• Task objective:
Give the records again in full, exactly as written.

(The data begins)

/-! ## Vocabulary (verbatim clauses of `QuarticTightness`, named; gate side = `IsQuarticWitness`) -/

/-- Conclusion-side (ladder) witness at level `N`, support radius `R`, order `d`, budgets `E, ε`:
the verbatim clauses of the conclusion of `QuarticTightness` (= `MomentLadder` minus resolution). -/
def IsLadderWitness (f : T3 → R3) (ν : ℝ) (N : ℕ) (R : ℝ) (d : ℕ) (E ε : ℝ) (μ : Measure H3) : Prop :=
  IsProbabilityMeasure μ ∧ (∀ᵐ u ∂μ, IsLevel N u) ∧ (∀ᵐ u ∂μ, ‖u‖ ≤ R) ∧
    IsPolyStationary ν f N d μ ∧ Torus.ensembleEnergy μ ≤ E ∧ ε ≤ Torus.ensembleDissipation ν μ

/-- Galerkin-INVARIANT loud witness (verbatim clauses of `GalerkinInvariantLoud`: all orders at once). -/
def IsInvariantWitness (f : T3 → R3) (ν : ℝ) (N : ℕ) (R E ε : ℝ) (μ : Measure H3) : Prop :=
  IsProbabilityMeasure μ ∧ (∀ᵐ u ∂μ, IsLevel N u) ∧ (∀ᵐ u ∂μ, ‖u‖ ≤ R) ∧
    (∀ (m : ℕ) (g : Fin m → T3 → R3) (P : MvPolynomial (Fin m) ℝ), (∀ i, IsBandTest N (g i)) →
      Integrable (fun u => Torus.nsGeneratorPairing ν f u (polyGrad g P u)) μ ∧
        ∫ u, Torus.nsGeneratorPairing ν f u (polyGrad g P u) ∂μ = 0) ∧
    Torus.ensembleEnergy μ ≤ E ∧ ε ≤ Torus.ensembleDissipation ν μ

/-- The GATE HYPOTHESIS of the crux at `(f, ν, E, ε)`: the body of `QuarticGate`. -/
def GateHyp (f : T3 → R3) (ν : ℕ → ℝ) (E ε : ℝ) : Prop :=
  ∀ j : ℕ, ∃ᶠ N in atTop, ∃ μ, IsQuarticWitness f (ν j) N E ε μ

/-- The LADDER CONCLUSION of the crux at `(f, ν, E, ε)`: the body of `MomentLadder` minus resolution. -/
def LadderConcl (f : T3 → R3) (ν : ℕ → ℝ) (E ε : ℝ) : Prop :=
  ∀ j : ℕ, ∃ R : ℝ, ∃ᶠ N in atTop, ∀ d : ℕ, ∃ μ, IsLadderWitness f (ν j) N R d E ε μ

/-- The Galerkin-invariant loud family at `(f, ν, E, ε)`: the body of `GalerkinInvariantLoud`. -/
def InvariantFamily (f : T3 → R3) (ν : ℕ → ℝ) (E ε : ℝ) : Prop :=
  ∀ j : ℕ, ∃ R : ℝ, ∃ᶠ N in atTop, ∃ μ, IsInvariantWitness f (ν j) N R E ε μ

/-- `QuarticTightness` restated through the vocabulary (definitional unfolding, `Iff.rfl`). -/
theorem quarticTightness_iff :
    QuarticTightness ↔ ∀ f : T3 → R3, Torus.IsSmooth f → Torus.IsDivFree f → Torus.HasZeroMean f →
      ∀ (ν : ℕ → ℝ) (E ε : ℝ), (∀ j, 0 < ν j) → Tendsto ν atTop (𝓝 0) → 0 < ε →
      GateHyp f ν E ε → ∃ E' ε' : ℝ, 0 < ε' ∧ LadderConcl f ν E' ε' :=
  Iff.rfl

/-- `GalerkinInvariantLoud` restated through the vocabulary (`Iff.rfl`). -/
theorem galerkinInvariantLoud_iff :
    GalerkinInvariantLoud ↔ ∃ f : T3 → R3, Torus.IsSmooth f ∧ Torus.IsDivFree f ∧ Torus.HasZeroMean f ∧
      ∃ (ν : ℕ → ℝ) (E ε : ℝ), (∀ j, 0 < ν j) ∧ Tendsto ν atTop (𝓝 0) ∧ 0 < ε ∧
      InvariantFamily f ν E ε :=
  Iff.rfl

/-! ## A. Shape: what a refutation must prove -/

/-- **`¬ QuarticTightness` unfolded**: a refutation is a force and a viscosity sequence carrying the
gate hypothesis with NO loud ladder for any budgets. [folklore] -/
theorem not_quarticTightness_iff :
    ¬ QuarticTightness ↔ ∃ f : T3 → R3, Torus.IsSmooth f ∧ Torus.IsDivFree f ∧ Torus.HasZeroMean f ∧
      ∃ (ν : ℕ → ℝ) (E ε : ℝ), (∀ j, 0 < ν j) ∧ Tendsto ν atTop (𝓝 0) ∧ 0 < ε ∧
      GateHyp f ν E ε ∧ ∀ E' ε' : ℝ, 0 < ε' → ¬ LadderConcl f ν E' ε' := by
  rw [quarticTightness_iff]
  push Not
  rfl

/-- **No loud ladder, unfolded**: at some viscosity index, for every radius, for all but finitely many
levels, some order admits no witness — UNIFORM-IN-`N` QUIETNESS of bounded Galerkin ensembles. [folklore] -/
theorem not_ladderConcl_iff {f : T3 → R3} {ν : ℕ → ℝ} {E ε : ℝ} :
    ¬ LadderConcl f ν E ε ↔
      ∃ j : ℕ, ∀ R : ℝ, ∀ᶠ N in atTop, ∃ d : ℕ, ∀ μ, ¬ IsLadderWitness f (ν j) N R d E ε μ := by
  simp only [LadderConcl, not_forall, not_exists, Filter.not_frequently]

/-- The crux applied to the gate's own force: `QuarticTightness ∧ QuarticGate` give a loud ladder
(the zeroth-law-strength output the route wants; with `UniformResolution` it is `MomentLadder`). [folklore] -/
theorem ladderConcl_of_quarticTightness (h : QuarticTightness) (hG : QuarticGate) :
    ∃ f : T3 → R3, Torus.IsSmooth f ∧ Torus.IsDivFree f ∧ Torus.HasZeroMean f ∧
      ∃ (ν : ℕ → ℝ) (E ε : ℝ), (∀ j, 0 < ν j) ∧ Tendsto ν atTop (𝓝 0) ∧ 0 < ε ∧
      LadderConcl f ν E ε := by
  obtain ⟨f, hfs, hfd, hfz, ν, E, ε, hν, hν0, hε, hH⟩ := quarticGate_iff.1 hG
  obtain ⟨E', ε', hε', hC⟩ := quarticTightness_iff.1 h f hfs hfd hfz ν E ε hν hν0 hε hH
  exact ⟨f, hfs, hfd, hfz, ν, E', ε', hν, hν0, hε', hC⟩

(The data ends)

• Answer to this exercise:
/-! ## Vocabulary (verbatim clauses of `QuarticTightness`, named; gate side = `IsQuarticWitness`) -/

/-- Conclusion-side (ladder) witness at level `N`, support radius `R`, order `d`, budgets `E, ε`:
the verbatim clauses of the conclusion of `QuarticTightness` (= `MomentLadder` minus resolution). -/
def IsLadderWitness (f : T3 → R3) (ν : ℝ) (N : ℕ) (R : ℝ) (d : ℕ) (E ε : ℝ) (μ : Measure H3) : Prop :=
  IsProbabilityMeasure μ ∧ (∀ᵐ u ∂μ, IsLevel N u) ∧ (∀ᵐ u ∂μ, ‖u‖ ≤ R) ∧
    IsPolyStationary ν f N d μ ∧ Torus.ensembleEnergy μ ≤ E ∧ ε ≤ Torus.ensembleDissipation ν μ

/-- Galerkin-INVARIANT loud witness (verbatim clauses of `GalerkinInvariantLoud`: all orders at once). -/
def IsInvariantWitness (f : T3 → R3) (ν : ℝ) (N : ℕ) (R E ε : ℝ) (μ : Measure H3) : Prop :=
  IsProbabilityMeasure μ ∧ (∀ᵐ u ∂μ, IsLevel N u) ∧ (∀ᵐ u ∂μ, ‖u‖ ≤ R) ∧
    (∀ (m : ℕ) (g : Fin m → T3 → R3) (P : MvPolynomial (Fin m) ℝ), (∀ i, IsBandTest N (g i)) →
      Integrable (fun u => Torus.nsGeneratorPairing ν f u (polyGrad g P u)) μ ∧
        ∫ u, Torus.nsGeneratorPairing ν f u (polyGrad g P u) ∂μ = 0) ∧
    Torus.ensembleEnergy μ ≤ E ∧ ε ≤ Torus.ensembleDissipation ν μ

/-- The GATE HYPOTHESIS of the crux at `(f, ν, E, ε)`: the body of `QuarticGate`. -/
def GateHyp (f : T3 → R3) (ν : ℕ → ℝ) (E ε : ℝ) : Prop :=
  ∀ j : ℕ, ∃ᶠ N in atTop, ∃ μ, IsQuarticWitness f (ν j) N E ε μ

/-- The LADDER CONCLUSION of the crux at `(f, ν, E, ε)`: the body of `MomentLadder` minus resolution. -/
def LadderConcl (f : T3 → R3) (ν : ℕ → ℝ) (E ε : ℝ) : Prop :=
  ∀ j : ℕ, ∃ R : ℝ, ∃ᶠ N in atTop, ∀ d : ℕ, ∃ μ, IsLadderWitness f (ν j) N R d E ε μ

/-- The Galerkin-invariant loud family at `(f, ν, E, ε)`: the body of `GalerkinInvariantLoud`. -/
def InvariantFamily (f : T3 → R3) (ν : ℕ → ℝ) (E ε : ℝ) : Prop :=
  ∀ j : ℕ, ∃ R : ℝ, ∃ᶠ N in atTop, ∃ μ, IsInvariantWitness f (ν j) N R E ε μ

/-- `QuarticTightness` restated through the vocabulary (definitional unfolding, `Iff.rfl`). -/
theorem quarticTightness_iff :
    QuarticTightness ↔ ∀ f : T3 → R3, Torus.IsSmooth f → Torus.IsDivFree f → Torus.HasZeroMean f →
      ∀ (ν : ℕ → ℝ) (E ε : ℝ), (∀ j, 0 < ν j) → Tendsto ν atTop (𝓝 0) → 0 < ε →
      GateHyp f ν E ε → ∃ E' ε' : ℝ, 0 < ε' ∧ LadderConcl f ν E' ε' :=
  Iff.rfl

/-- `GalerkinInvariantLoud` restated through the vocabulary (`Iff.rfl`). -/
theorem galerkinInvariantLoud_iff :
    GalerkinInvariantLoud ↔ ∃ f : T3 → R3, Torus.IsSmooth f ∧ Torus.IsDivFree f ∧ Torus.HasZeroMean f ∧
      ∃ (ν : ℕ → ℝ) (E ε : ℝ), (∀ j, 0 < ν j) ∧ Tendsto ν atTop (𝓝 0) ∧ 0 < ε ∧
      InvariantFamily f ν E ε :=
  Iff.rfl

/-! ## A. Shape: what a refutation must prove -/

/-- **`¬ QuarticTightness` unfolded**: a refutation is a force and a viscosity sequence carrying the
gate hypothesis with NO loud ladder for any budgets. [folklore] -/
theorem not_quarticTightness_iff :
    ¬ QuarticTightness ↔ ∃ f : T3 → R3, Torus.IsSmooth f ∧ Torus.IsDivFree f ∧ Torus.HasZeroMean f ∧
      ∃ (ν : ℕ → ℝ) (E ε : ℝ), (∀ j, 0 < ν j) ∧ Tendsto ν atTop (𝓝 0) ∧ 0 < ε ∧
      GateHyp f ν E ε ∧ ∀ E' ε' : ℝ, 0 < ε' → ¬ LadderConcl f ν E' ε' := by
  rw [quarticTightness_iff]
  push Not
  rfl

/-- **No loud ladder, unfolded**: at some viscosity index, for every radius, for all but finitely many
levels, some order admits no witness — UNIFORM-IN-`N` QUIETNESS of bounded Galerkin ensembles. [folklore] -/
theorem not_ladderConcl_iff {f : T3 → R3} {ν : ℕ → ℝ} {E ε : ℝ} :
    ¬ LadderConcl f ν E ε ↔
      ∃ j : ℕ, ∀ R : ℝ, ∀ᶠ N in atTop, ∃ d : ℕ, ∀ μ, ¬ IsLadderWitness f (ν j) N R d E ε μ := by
  simp only [LadderConcl, not_forall, not_exists, Filter.not_frequently]

/-- The crux applied to the gate's own force: `QuarticTightness ∧ QuarticGate` give a loud ladder
(the zeroth-law-strength output the route wants; with `UniformResolution` it is `MomentLadder`). [folklore] -/
theorem ladderConcl_of_quarticTightness (h : QuarticTightness) (hG : QuarticGate) :
    ∃ f : T3 → R3, Torus.IsSmooth f ∧ Torus.IsDivFree f ∧ Torus.HasZeroMean f ∧
      ∃ (ν : ℕ → ℝ) (E ε : ℝ), (∀ j, 0 < ν j) ∧ Tendsto ν atTop (𝓝 0) ∧ 0 < ε ∧
      LadderConcl f ν E ε := by
  obtain ⟨f, hfs, hfd, hfz, ν, E, ε, hν, hν0, hε, hH⟩ := quarticGate_iff.1 hG
  obtain ⟨E', ε', hε', hC⟩ := quarticTightness_iff.1 h f hfs hfd hfz ν E ε hν hν0 hε hH
  exact ⟨f, hfs, hfd, hfz, ν, E', ε', hν, hν0, hε', hC⟩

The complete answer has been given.